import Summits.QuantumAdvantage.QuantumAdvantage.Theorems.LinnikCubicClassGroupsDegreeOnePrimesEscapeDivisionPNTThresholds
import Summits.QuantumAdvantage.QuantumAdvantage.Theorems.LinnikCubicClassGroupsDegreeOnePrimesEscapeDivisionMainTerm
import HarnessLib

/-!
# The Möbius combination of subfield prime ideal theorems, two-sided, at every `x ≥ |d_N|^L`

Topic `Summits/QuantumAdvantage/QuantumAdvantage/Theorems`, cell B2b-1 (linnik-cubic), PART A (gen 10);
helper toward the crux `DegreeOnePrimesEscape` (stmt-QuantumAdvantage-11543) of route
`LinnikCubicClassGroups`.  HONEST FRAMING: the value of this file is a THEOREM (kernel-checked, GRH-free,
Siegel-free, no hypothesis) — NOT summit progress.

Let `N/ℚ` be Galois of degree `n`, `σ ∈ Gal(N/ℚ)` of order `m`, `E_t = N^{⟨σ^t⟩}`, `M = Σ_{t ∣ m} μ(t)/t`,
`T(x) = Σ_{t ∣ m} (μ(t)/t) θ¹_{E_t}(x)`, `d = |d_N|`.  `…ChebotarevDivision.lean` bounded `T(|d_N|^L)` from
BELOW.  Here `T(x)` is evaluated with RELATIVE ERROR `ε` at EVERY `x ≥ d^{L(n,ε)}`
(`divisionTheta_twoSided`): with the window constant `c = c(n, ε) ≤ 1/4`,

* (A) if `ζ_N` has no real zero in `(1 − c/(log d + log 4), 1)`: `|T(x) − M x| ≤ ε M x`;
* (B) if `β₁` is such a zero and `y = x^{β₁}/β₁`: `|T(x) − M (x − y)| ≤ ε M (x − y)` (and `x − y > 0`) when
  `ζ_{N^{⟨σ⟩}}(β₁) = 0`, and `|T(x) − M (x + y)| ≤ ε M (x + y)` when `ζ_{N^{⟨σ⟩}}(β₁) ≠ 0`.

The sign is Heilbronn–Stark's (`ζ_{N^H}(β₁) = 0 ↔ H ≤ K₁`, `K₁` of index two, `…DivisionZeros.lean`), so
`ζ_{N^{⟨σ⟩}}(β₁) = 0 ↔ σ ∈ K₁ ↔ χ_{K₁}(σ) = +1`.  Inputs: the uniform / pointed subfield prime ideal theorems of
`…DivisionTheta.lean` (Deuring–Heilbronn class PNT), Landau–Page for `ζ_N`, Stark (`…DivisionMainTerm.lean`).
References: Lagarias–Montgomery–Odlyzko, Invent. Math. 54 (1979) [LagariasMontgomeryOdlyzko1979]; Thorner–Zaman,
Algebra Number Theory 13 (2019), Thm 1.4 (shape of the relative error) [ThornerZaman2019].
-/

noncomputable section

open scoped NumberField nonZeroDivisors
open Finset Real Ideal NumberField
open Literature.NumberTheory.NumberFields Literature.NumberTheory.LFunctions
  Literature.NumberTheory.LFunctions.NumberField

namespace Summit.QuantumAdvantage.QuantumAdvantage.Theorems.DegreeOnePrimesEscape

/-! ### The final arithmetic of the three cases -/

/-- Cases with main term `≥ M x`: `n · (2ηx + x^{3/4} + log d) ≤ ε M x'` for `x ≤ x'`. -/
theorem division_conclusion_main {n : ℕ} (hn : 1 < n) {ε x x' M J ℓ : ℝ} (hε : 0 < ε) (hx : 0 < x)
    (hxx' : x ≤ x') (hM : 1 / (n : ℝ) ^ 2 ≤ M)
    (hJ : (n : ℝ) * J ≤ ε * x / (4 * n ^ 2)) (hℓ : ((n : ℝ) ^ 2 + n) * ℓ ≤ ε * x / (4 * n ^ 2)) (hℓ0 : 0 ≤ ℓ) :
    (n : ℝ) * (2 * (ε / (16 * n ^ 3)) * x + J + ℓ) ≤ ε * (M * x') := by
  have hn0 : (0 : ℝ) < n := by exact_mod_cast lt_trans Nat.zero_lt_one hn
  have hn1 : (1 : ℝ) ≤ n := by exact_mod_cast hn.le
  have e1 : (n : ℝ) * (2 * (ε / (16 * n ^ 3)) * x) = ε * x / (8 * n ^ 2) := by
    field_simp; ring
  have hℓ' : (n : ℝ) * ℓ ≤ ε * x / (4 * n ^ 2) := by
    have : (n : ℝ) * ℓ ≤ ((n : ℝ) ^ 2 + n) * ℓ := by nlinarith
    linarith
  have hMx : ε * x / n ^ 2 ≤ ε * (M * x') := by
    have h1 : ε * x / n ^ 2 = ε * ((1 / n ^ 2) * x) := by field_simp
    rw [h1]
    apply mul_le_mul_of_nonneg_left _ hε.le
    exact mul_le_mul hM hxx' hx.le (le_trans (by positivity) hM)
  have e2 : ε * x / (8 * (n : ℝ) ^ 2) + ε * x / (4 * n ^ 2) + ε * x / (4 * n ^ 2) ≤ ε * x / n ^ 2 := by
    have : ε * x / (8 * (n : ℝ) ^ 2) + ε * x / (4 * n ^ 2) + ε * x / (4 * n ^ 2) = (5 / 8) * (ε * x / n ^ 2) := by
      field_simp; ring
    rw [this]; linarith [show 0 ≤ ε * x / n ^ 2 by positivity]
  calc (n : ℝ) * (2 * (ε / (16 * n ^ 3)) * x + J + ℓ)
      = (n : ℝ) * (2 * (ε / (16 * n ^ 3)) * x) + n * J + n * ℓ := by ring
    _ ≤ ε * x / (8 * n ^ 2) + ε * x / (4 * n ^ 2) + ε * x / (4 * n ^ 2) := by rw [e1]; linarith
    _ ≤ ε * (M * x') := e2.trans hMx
▬▬▬▬▬▬▬▬▬▬
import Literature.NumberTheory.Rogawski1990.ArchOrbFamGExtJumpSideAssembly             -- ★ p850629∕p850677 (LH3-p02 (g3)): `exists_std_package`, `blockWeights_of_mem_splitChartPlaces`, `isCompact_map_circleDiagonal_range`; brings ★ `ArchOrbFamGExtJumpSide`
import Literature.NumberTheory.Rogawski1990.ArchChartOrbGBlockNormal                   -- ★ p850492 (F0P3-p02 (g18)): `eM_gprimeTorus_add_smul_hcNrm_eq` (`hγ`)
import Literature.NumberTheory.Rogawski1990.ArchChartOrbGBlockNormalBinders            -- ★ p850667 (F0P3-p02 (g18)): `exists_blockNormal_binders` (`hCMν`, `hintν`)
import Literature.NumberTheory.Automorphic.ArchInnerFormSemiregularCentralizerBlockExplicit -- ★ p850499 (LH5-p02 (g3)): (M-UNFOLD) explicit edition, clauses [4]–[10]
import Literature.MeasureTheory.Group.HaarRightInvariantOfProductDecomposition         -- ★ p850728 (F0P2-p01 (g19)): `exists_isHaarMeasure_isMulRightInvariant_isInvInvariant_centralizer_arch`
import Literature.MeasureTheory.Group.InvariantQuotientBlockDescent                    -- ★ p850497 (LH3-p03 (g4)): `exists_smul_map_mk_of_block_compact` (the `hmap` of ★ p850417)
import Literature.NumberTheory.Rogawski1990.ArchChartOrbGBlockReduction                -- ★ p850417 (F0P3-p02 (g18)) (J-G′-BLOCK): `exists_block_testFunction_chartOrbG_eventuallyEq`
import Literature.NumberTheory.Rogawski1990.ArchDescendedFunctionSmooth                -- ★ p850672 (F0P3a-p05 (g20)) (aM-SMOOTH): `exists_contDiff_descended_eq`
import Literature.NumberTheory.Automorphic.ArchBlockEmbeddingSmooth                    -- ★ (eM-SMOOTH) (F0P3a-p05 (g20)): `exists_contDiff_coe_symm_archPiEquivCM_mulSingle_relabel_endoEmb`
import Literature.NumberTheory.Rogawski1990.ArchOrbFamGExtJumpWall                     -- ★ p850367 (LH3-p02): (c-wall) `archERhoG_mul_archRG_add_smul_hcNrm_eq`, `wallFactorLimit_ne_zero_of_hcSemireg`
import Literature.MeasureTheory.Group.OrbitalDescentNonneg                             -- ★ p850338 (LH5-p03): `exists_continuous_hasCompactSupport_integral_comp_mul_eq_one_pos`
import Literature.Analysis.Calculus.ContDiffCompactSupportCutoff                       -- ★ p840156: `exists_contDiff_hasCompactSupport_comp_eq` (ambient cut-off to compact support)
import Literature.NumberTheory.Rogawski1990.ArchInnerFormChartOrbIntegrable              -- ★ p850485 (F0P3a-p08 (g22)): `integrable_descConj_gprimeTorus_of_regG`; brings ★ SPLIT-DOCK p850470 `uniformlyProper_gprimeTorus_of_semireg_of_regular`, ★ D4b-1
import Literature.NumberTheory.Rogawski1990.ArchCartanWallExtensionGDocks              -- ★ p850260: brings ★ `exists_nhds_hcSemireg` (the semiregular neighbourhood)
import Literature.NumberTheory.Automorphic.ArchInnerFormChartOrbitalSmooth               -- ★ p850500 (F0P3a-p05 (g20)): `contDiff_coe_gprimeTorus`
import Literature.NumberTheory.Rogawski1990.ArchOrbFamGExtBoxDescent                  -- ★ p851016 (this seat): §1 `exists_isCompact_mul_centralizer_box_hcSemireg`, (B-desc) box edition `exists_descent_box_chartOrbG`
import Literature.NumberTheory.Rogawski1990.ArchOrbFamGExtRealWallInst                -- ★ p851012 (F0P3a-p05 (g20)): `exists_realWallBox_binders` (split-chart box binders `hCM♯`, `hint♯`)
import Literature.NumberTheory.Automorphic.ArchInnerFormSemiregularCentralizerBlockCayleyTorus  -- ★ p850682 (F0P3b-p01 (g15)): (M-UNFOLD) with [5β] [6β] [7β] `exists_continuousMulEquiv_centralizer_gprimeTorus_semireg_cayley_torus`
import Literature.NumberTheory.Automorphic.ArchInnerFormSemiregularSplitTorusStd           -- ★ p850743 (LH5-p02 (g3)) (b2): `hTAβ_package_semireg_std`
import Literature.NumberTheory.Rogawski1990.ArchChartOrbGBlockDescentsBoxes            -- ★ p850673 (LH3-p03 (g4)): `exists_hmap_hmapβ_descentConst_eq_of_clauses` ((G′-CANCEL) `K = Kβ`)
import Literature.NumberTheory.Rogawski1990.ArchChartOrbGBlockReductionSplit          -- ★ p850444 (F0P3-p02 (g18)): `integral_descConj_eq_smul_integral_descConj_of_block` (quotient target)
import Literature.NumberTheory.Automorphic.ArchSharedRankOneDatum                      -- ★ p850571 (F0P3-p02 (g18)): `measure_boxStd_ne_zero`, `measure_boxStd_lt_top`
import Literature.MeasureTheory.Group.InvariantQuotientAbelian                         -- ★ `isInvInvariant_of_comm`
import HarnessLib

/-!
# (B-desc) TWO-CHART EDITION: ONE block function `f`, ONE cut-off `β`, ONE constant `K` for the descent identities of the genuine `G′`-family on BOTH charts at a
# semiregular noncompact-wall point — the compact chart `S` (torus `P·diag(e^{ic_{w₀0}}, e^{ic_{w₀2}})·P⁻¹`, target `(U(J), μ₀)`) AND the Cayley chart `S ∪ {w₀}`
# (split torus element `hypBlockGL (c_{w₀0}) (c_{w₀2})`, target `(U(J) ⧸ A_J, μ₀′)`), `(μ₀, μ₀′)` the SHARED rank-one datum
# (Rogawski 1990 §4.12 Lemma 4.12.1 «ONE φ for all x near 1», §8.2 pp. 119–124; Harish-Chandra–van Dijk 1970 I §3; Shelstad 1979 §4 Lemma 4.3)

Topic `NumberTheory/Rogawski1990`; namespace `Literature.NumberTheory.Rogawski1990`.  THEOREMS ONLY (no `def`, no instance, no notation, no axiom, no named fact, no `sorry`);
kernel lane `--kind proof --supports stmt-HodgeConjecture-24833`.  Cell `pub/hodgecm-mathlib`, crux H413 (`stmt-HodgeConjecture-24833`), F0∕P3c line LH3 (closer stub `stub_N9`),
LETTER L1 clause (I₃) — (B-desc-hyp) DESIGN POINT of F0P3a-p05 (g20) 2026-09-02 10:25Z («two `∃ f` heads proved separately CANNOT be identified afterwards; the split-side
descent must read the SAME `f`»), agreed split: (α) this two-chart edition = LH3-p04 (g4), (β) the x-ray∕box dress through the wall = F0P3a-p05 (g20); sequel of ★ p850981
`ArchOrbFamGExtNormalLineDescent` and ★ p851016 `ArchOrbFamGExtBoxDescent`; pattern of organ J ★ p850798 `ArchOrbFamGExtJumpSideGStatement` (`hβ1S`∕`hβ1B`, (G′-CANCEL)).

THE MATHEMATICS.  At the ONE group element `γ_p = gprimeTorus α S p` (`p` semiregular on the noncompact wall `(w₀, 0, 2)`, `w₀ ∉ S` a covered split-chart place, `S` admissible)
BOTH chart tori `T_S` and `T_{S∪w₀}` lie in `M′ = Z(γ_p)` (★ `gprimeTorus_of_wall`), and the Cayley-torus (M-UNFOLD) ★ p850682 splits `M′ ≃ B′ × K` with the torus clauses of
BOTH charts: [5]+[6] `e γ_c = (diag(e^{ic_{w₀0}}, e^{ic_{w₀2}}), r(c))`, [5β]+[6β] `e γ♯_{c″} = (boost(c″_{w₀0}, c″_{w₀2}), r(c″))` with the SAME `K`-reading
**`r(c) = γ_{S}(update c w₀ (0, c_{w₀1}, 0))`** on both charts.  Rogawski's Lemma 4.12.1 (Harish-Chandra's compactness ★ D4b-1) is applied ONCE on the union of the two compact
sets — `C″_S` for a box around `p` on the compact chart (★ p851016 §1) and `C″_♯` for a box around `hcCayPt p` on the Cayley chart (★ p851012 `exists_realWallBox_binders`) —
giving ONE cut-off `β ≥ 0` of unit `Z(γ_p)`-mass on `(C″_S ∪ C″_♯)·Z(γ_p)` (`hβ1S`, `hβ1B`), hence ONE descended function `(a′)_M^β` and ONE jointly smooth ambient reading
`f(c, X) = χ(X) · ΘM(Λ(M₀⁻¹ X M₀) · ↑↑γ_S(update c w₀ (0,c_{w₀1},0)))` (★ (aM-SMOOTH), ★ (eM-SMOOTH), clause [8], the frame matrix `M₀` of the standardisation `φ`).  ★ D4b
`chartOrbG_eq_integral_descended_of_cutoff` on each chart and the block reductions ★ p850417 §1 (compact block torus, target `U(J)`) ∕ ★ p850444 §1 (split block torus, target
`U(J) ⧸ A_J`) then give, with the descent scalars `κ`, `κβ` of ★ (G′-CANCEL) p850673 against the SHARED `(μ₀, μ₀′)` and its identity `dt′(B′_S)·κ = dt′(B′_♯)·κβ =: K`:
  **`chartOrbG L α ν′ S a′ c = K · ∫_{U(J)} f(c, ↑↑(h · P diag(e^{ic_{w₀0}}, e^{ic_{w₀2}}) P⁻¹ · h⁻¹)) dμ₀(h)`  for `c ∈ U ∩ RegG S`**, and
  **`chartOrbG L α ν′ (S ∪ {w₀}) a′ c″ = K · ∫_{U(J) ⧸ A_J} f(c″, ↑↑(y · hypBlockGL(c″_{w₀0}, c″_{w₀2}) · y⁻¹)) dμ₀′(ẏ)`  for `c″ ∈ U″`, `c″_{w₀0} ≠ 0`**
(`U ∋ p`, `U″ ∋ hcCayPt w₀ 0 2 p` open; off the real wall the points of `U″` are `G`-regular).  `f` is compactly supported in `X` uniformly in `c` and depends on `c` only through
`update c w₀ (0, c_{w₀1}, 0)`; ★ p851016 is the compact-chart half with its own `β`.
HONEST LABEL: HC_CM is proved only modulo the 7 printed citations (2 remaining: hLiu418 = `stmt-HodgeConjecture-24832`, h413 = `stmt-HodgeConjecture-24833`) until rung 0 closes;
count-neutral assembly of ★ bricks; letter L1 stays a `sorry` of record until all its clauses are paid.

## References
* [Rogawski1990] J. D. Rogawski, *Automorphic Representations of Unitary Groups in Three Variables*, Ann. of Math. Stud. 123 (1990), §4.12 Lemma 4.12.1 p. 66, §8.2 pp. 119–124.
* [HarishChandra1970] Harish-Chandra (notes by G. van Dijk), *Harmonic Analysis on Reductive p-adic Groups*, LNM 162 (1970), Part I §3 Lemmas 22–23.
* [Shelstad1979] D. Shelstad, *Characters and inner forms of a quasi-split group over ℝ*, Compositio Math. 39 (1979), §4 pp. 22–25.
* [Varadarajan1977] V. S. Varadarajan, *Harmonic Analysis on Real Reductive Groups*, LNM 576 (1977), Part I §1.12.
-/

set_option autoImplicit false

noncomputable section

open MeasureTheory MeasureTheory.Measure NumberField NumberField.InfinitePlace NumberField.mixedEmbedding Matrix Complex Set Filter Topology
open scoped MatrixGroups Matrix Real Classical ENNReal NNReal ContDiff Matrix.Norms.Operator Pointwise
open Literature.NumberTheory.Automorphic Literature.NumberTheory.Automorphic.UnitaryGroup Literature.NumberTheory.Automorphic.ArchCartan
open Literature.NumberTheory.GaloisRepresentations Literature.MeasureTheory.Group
▬▬▬▬▬▬▬▬▬▬
* **TASK DESCRIPTION**: Output the lines of the records above exactly as they appear, from the line containing "helper toward the" through the line containing "Siegel-free, no hypothesis)".

* **ANSWER SECTION**:
helper toward the crux `DegreeOnePrimesEscape` (stmt-QuantumAdvantage-11543) of route
`LinnikCubicClassGroups`.  HONEST FRAMING: the value of this file is a THEOREM (kernel-checked, GRH-free,
Siegel-free, no hypothesis) — NOT summit progress.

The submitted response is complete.